#### [Aim of the exercise]
What lines of the data include the string "worlds"? Copy them all.

#### [Data shown]

import Mathlib
import Summits.Ventures.PercRepro2.HCov
import Summits.Ventures.PercRepro2.GcTransport
import Summits.Ventures.PercRepro2.RootLeafUStarMerge
import Summits.Ventures.PercRepro2.RootLeafUCoin3Pin

/-!
# The mass table of the 3-coin class `N(b) = {a₂, u, c}`, part A: the six `o`-free masses `Z, D, t, t′, hb, d0`
(blind cell PercRepro2, p4 g17; S3 (G4-u) item (ad), proofs/P4-G17-COIN3.md)

`b` carries exactly the three coins `f₁ = {b, a₂}`, `f₂ = {b, u}`, `f₃ = {b, c}`.  Pinning the coins
(`prob_three_coins`) and the coin-world connectivity of RootLeafUStarMerge express each mass of the
instance `(o, u, a₂, c, b)` as a coin polynomial in masses of the outside instance under the pinned
weights `p⁰ = p[f₃ ↦ 0][f₂ ↦ 0][f₁ ↦ 0]`.  Each world is one `ext; simp only [...]` with the star
lemmas; no definitions, every world event written out.
-/

namespace Summit.Ventures.PercRepro2

open UnionCluster CovForm

namespace RootLeafU

namespace Coin3

variable {V : Type*} {E : Type*} [Fintype E] [DecidableEq E] {R : Type*} [CommRing R]

/-- Table entry `Z`: `P(avoidAll ends a₂ {u})` in the coin worlds. -/
theorem table_Z (p : E → R) (ends : E → Sym2 V) (u a₂ c b : V) (f₁ f₂ f₃ : E)
    (hf₁ : ends f₁ = s(b, a₂)) (hf₂ : ends f₂ = s(b, u)) (hf₃ : ends f₃ = s(b, c))
    (hstar : ∀ e, (∃ y, ends e = s(b, y)) → e = f₁ ∨ e = f₂ ∨ e = f₃)
    (h12 : f₁ ≠ f₂) (h13 : f₁ ≠ f₃) (h23 : f₂ ≠ f₃) (hub : u ≠ b) (ha2b : a₂ ≠ b) :
    prob p (avoidAll ends a₂ {u}) =
      p f₁ * (1 - p f₂) * p f₃ * prob (Function.update (Function.update (Function.update p f₃ 0) f₂ 0) f₁ 0) (avoidAll ends a₂ {u} ∩ (connEvent ends u c)ᶜ) +
      p f₁ * (1 - p f₂) * (1 - p f₃) * prob (Function.update (Function.update (Function.update p f₃ 0) f₂ 0) f₁ 0) (avoidAll ends a₂ {u}) +
      (1 - p f₁) * p f₂ * p f₃ * prob (Function.update (Function.update (Function.update p f₃ 0) f₂ 0) f₁ 0) (avoidAll ends a₂ {u} ∩ (connEvent ends a₂ c)ᶜ) +
      (1 - p f₁) * p f₂ * (1 - p f₃) * prob (Function.update (Function.update (Function.update p f₃ 0) f₂ 0) f₁ 0) (avoidAll ends a₂ {u}) +
      (1 - p f₁) * (1 - p f₂) * p f₃ * prob (Function.update (Function.update (Function.update p f₃ 0) f₂ 0) f₁ 0) (avoidAll ends a₂ {u}) +
      (1 - p f₁) * (1 - p f₂) * (1 - p f₃) * prob (Function.update (Function.update (Function.update p f₃ 0) f₂ 0) f₁ 0) (avoidAll ends a₂ {u}) := by
  have hsymm : ∀ (ω : Config E) (v w : V), Conn ends ω v w ↔ Conn ends ω w v :=
    fun ω v w => ⟨conn_symm, conn_symm⟩
  rw [prob_three_coins p _ f₁ f₂ f₃]
  have e111 : {ω : Config E | Function.update (Function.update (Function.update ω f₃ true) f₂ true) f₁ true ∈ avoidAll ends a₂ {u}} = ∅ := by
    ext ω
    simp only [Set.mem_setOf_eq, mem_avoidAll, Finset.mem_singleton, forall_eq, Set.mem_empty_iff_false, Merge.conn_star_iff hf₁ hf₂ hf₃ hstar h12 h13 h23 ω true true true, hub, ha2b, ne_eq, not_false_eq_true, conn_refl, true_and, and_true, true_or, or_true, not_true_eq_false, not_false_eq_true, hsymm]
  have e110 : {ω : Config E | Function.update (Function.update (Function.update ω f₃ false) f₂ true) f₁ true ∈ avoidAll ends a₂ {u}} = ∅ := by
    ext ω
    simp only [Set.mem_setOf_eq, mem_avoidAll, Finset.mem_singleton, forall_eq, Set.mem_empty_iff_false, Merge.conn_star_iff hf₁ hf₂ hf₃ hstar h12 h13 h23 ω true true false, hub, ha2b, ne_eq, not_false_eq_true, conn_refl, true_and, false_and, and_true, or_false, true_or, or_true, Bool.false_eq_true, not_true_eq_false, not_false_eq_true, hsymm]
  have e101 : {ω : Config E | Function.update (Function.update (Function.update ω f₃ true) f₂ false) f₁ true ∈ avoidAll ends a₂ {u}} = {ω : Config E | Function.update (Function.update (Function.update ω f₃ false) f₂ false) f₁ false ∈ avoidAll ends a₂ {u} ∩ (connEvent ends u c)ᶜ} := by
    ext ω
    simp only [Set.mem_setOf_eq, Set.mem_inter_iff, Set.mem_compl_iff, mem_connEvent, mem_avoidAll, Finset.mem_singleton, forall_eq, Merge.conn_star_iff hf₁ hf₂ hf₃ hstar h12 h13 h23 ω true false true, hub, ha2b, ne_eq, not_false_eq_true, conn_refl, true_and, false_and, and_true, false_or, true_or, Bool.false_eq_true, not_false_eq_true, hsymm]
    tauto
  have e100 : {ω : Config E | Function.update (Function.update (Function.update ω f₃ false) f₂ false) f₁ true ∈ avoidAll ends a₂ {u}} = {ω : Config E | Function.update (Function.update (Function.update ω f₃ false) f₂ false) f₁ false ∈ avoidAll ends a₂ {u}} := by
    ext ω
    simp only [Set.mem_setOf_eq, mem_avoidAll, Finset.mem_singleton, forall_eq, Merge.conn_star_100_iff hf₁ hf₂ hf₃ hstar h12 h13 h23 ω, hub, ha2b, ne_eq, not_false_eq_true, not_false_eq_true, hsymm]
  have e011 : {ω : Config E | Function.update (Function.update (Function.update ω f₃ true) f₂ true) f₁ false ∈ avoidAll ends a₂ {u}} = {ω : Config E | Function.update (Function.update (Function.update ω f₃ false) f₂ false) f₁ false ∈ avoidAll ends a₂ {u} ∩ (connEvent ends a₂ c)ᶜ} := by
    ext ω
    simp only [Set.mem_setOf_eq, Set.mem_inter_iff, Set.mem_compl_iff, mem_connEvent, mem_avoidAll, Finset.mem_singleton, forall_eq, Merge.conn_star_iff hf₁ hf₂ hf₃ hstar h12 h13 h23 ω false true true, hub, ha2b, ne_eq, not_false_eq_true, conn_refl, true_and, false_and, and_true, false_or, true_or, or_true, Bool.false_eq_true, not_false_eq_true, hsymm]
    tauto
  have e010 : {ω : Config E | Function.update (Function.update (Function.update ω f₃ false) f₂ true) f₁ false ∈ avoidAll ends a₂ {u}} = {ω : Config E | Function.update (Function.update (Function.update ω f₃ false) f₂ false) f₁ false ∈ avoidAll ends a₂ {u}} := by
    ext ω
    simp only [Set.mem_setOf_eq, mem_avoidAll, Finset.mem_singleton, forall_eq, Merge.conn_star_010_iff hf₁ hf₂ hf₃ hstar h12 h13 h23 ω, hub, ha2b, ne_eq, not_false_eq_true, not_false_eq_true, hsymm]
  have e001 : {ω : Config E | Function.update (Function.update (Function.update ω f₃ true) f₂ false) f₁ false ∈ avoidAll ends a₂ {u}} = {ω : Config E | Function.update (Function.update (Function.update ω f₃ false) f₂ false) f₁ false ∈ avoidAll ends a₂ {u}} := by
    ext ω
    simp only [Set.mem_setOf_eq, mem_avoidAll, Finset.mem_singleton, forall_eq, Merge.conn_star_001_iff hf₁ hf₂ hf₃ hstar h12 h13 h23 ω, hub, ha2b, ne_eq, not_false_eq_true, not_false_eq_true, hsymm]
  rw [e111, e110, e101, e100, e011, e010, e001]
  simp only [prob_empty, ← prob_pinned_eq]
  ring


/-- Table entry `D`: `P(PDEvent ends u a₂ c)` in the coin worlds. -/
theorem table_D (p : E → R) (ends : E → Sym2 V) (u a₂ c b : V) (f₁ f₂ f₃ : E)
    (hf₁ : ends f₁ = s(b, a₂)) (hf₂ : ends f₂ = s(b, u)) (hf₃ : ends f₃ = s(b, c))
    (hstar : ∀ e, (∃ y, ends e = s(b, y)) → e = f₁ ∨ e = f₂ ∨ e = f₃)
    (h12 : f₁ ≠ f₂) (h13 : f₁ ≠ f₃) (h23 : f₂ ≠ f₃) (hub : u ≠ b) (ha2b : a₂ ≠ b) (hcb : c ≠ b) :
    prob p (PDEvent ends u a₂ c) =
      p f₁ * (1 - p f₂) * (1 - p f₃) * prob (Function.update (Function.update (Function.update p f₃ 0) f₂ 0) f₁ 0) (PDEvent ends u a₂ c) +
      (1 - p f₁) * p f₂ * (1 - p f₃) * prob (Function.update (Function.update (Function.update p f₃ 0) f₂ 0) f₁ 0) (PDEvent ends u a₂ c) +
      (1 - p f₁) * (1 - p f₂) * p f₃ * prob (Function.update (Function.update (Function.update p f₃ 0) f₂ 0) f₁ 0) (PDEvent ends u a₂ c) +
      (1 - p f₁) * (1 - p f₂) * (1 - p f₃) * prob (Function.update (Function.update (Function.update p f₃ 0) f₂ 0) f₁ 0) (PDEvent ends u a₂ c) := by
  have hsymm : ∀ (ω : Config E) (v w : V), Conn ends ω v w ↔ Conn ends ω w v :=
    fun ω v w => ⟨conn_symm, conn_symm⟩
  rw [prob_three_coins p _ f₁ f₂ f₃]
  have e111 : {ω : Config E | Function.update (Function.update (Function.update ω f₃ true) f₂ true) f₁ true ∈ PDEvent ends u a₂ c} = ∅ := by
    ext ω
    simp only [Set.mem_setOf_eq, Set.mem_inter_iff, Set.mem_compl_iff, mem_connEvent, PDEvent, Dtilde, UnionCluster.mem_inU, Set.mem_empty_iff_false, Merge.conn_star_iff hf₁ hf₂ hf₃ hstar h12 h13 h23 ω true true true, hub, ha2b, hcb, ne_eq, not_false_eq_true, conn_refl, true_and, and_true, and_false, true_or, or_true, not_true_eq_false, not_false_eq_true, hsymm]
  have e110 : {ω : Config E | Function.update (Function.update (Function.update ω f₃ false) f₂ true) f₁ true ∈ PDEvent ends u a₂ c} = ∅ := by
    ext ω
    simp only [Set.mem_setOf_eq, Set.mem_inter_iff, Set.mem_compl_iff, mem_connEvent, PDEvent, Dtilde, UnionCluster.mem_inU, Set.mem_empty_iff_false, Merge.conn_star_iff hf₁ hf₂ hf₃ hstar h12 h13 h23 ω true true false, hub, ha2b, hcb, ne_eq, not_false_eq_true, conn_refl, true_and, false_and, and_true, or_false, true_or, or_true, Bool.false_eq_true, not_true_eq_false, not_false_eq_true, hsymm]
  have e101 : {ω : Config E | Function.update (Function.update (Function.update ω f₃ true) f₂ false) f₁ true ∈ PDEvent ends u a₂ c} = ∅ := by
    ext ω
    simp only [Set.mem_setOf_eq, Set.mem_inter_iff, Set.mem_compl_iff, mem_connEvent, PDEvent, Dtilde, UnionCluster.mem_inU, Set.mem_empty_iff_false, Merge.conn_star_iff hf₁ hf₂ hf₃ hstar h12 h13 h23 ω true false true, hub, ha2b, hcb, ne_eq, not_false_eq_true, conn_refl, true_and, false_and, and_true, and_false, false_or, true_or, or_true, Bool.false_eq_true, not_true_eq_false, not_false_eq_true, hsymm]
  have e100 : {ω : Config E | Function.update (Function.update (Function.update ω f₃ false) f₂ false) f₁ true ∈ PDEvent ends u a₂ c} = {ω : Config E | Function.update (Function.update (Function.update ω f₃ false) f₂ false) f₁ false ∈ PDEvent ends u a₂ c} := by
    ext ω
    simp only [Set.mem_setOf_eq, Set.mem_inter_iff, Set.mem_compl_iff, mem_connEvent, PDEvent, Dtilde, UnionCluster.mem_inU, Merge.conn_star_100_iff hf₁ hf₂ hf₃ hstar h12 h13 h23 ω, hub, ha2b, hcb, ne_eq, not_false_eq_true, not_false_eq_true, hsymm]
  have e011 : {ω : Config E | Function.update (Function.update (Function.update ω f₃ true) f₂ true) f₁ false ∈ PDEvent ends u a₂ c} = ∅ := by
    ext ω
    simp only [Set.mem_setOf_eq, Set.mem_inter_iff, Set.mem_compl_iff, mem_connEvent, PDEvent, Dtilde, UnionCluster.mem_inU, Set.mem_empty_iff_false, Merge.conn_star_iff hf₁ hf₂ hf₃ hstar h12 h13 h23 ω false true true, hub, ha2b, hcb, ne_eq, not_false_eq_true, conn_refl, true_and, false_and, and_true, and_false, false_or, true_or, or_true, Bool.false_eq_true, not_true_eq_false, not_false_eq_true, hsymm]
  have e010 : {ω : Config E | Function.update (Function.update (Function.update ω f₃ false) f₂ true) f₁ false ∈ PDEvent ends u a₂ c} = {ω : Config E | Function.update (Function.update (Function.update ω f₃ false) f₂ false) f₁ false ∈ PDEvent ends u a₂ c} := by
    ext ω
    simp only [Set.mem_setOf_eq, Set.mem_inter_iff, Set.mem_compl_iff, mem_connEvent, PDEvent, Dtilde, UnionCluster.mem_inU, Merge.conn_star_010_iff hf₁ hf₂ hf₃ hstar h12 h13 h23 ω, hub, ha2b, hcb, ne_eq, not_false_eq_true, not_false_eq_true, hsymm]
  have e001 : {ω : Config E | Function.update (Function.update (Function.update ω f₃ true) f₂ false) f₁ false ∈ PDEvent ends u a₂ c} = {ω : Config E | Function.update (Function.update (Function.update ω f₃ false) f₂ false) f₁ false ∈ PDEvent ends u a₂ c} := by
    ext ω
    simp only [Set.mem_setOf_eq, Set.mem_inter_iff, Set.mem_compl_iff, mem_connEvent, PDEvent, Dtilde, UnionCluster.mem_inU, Merge.conn_star_001_iff hf₁ hf₂ hf₃ hstar h12 h13 h23 ω, hub, ha2b, hcb, ne_eq, not_false_eq_true, not_false_eq_true, hsymm]
  rw [e111, e110, e101, e100, e011, e010, e001]
  simp only [prob_empty, ← prob_pinned_eq]
  ring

#### [Task answer]
/-- Table entry `Z`: `P(avoidAll ends a₂ {u})` in the coin worlds. -/
/-- Table entry `D`: `P(PDEvent ends u a₂ c)` in the coin worlds. -/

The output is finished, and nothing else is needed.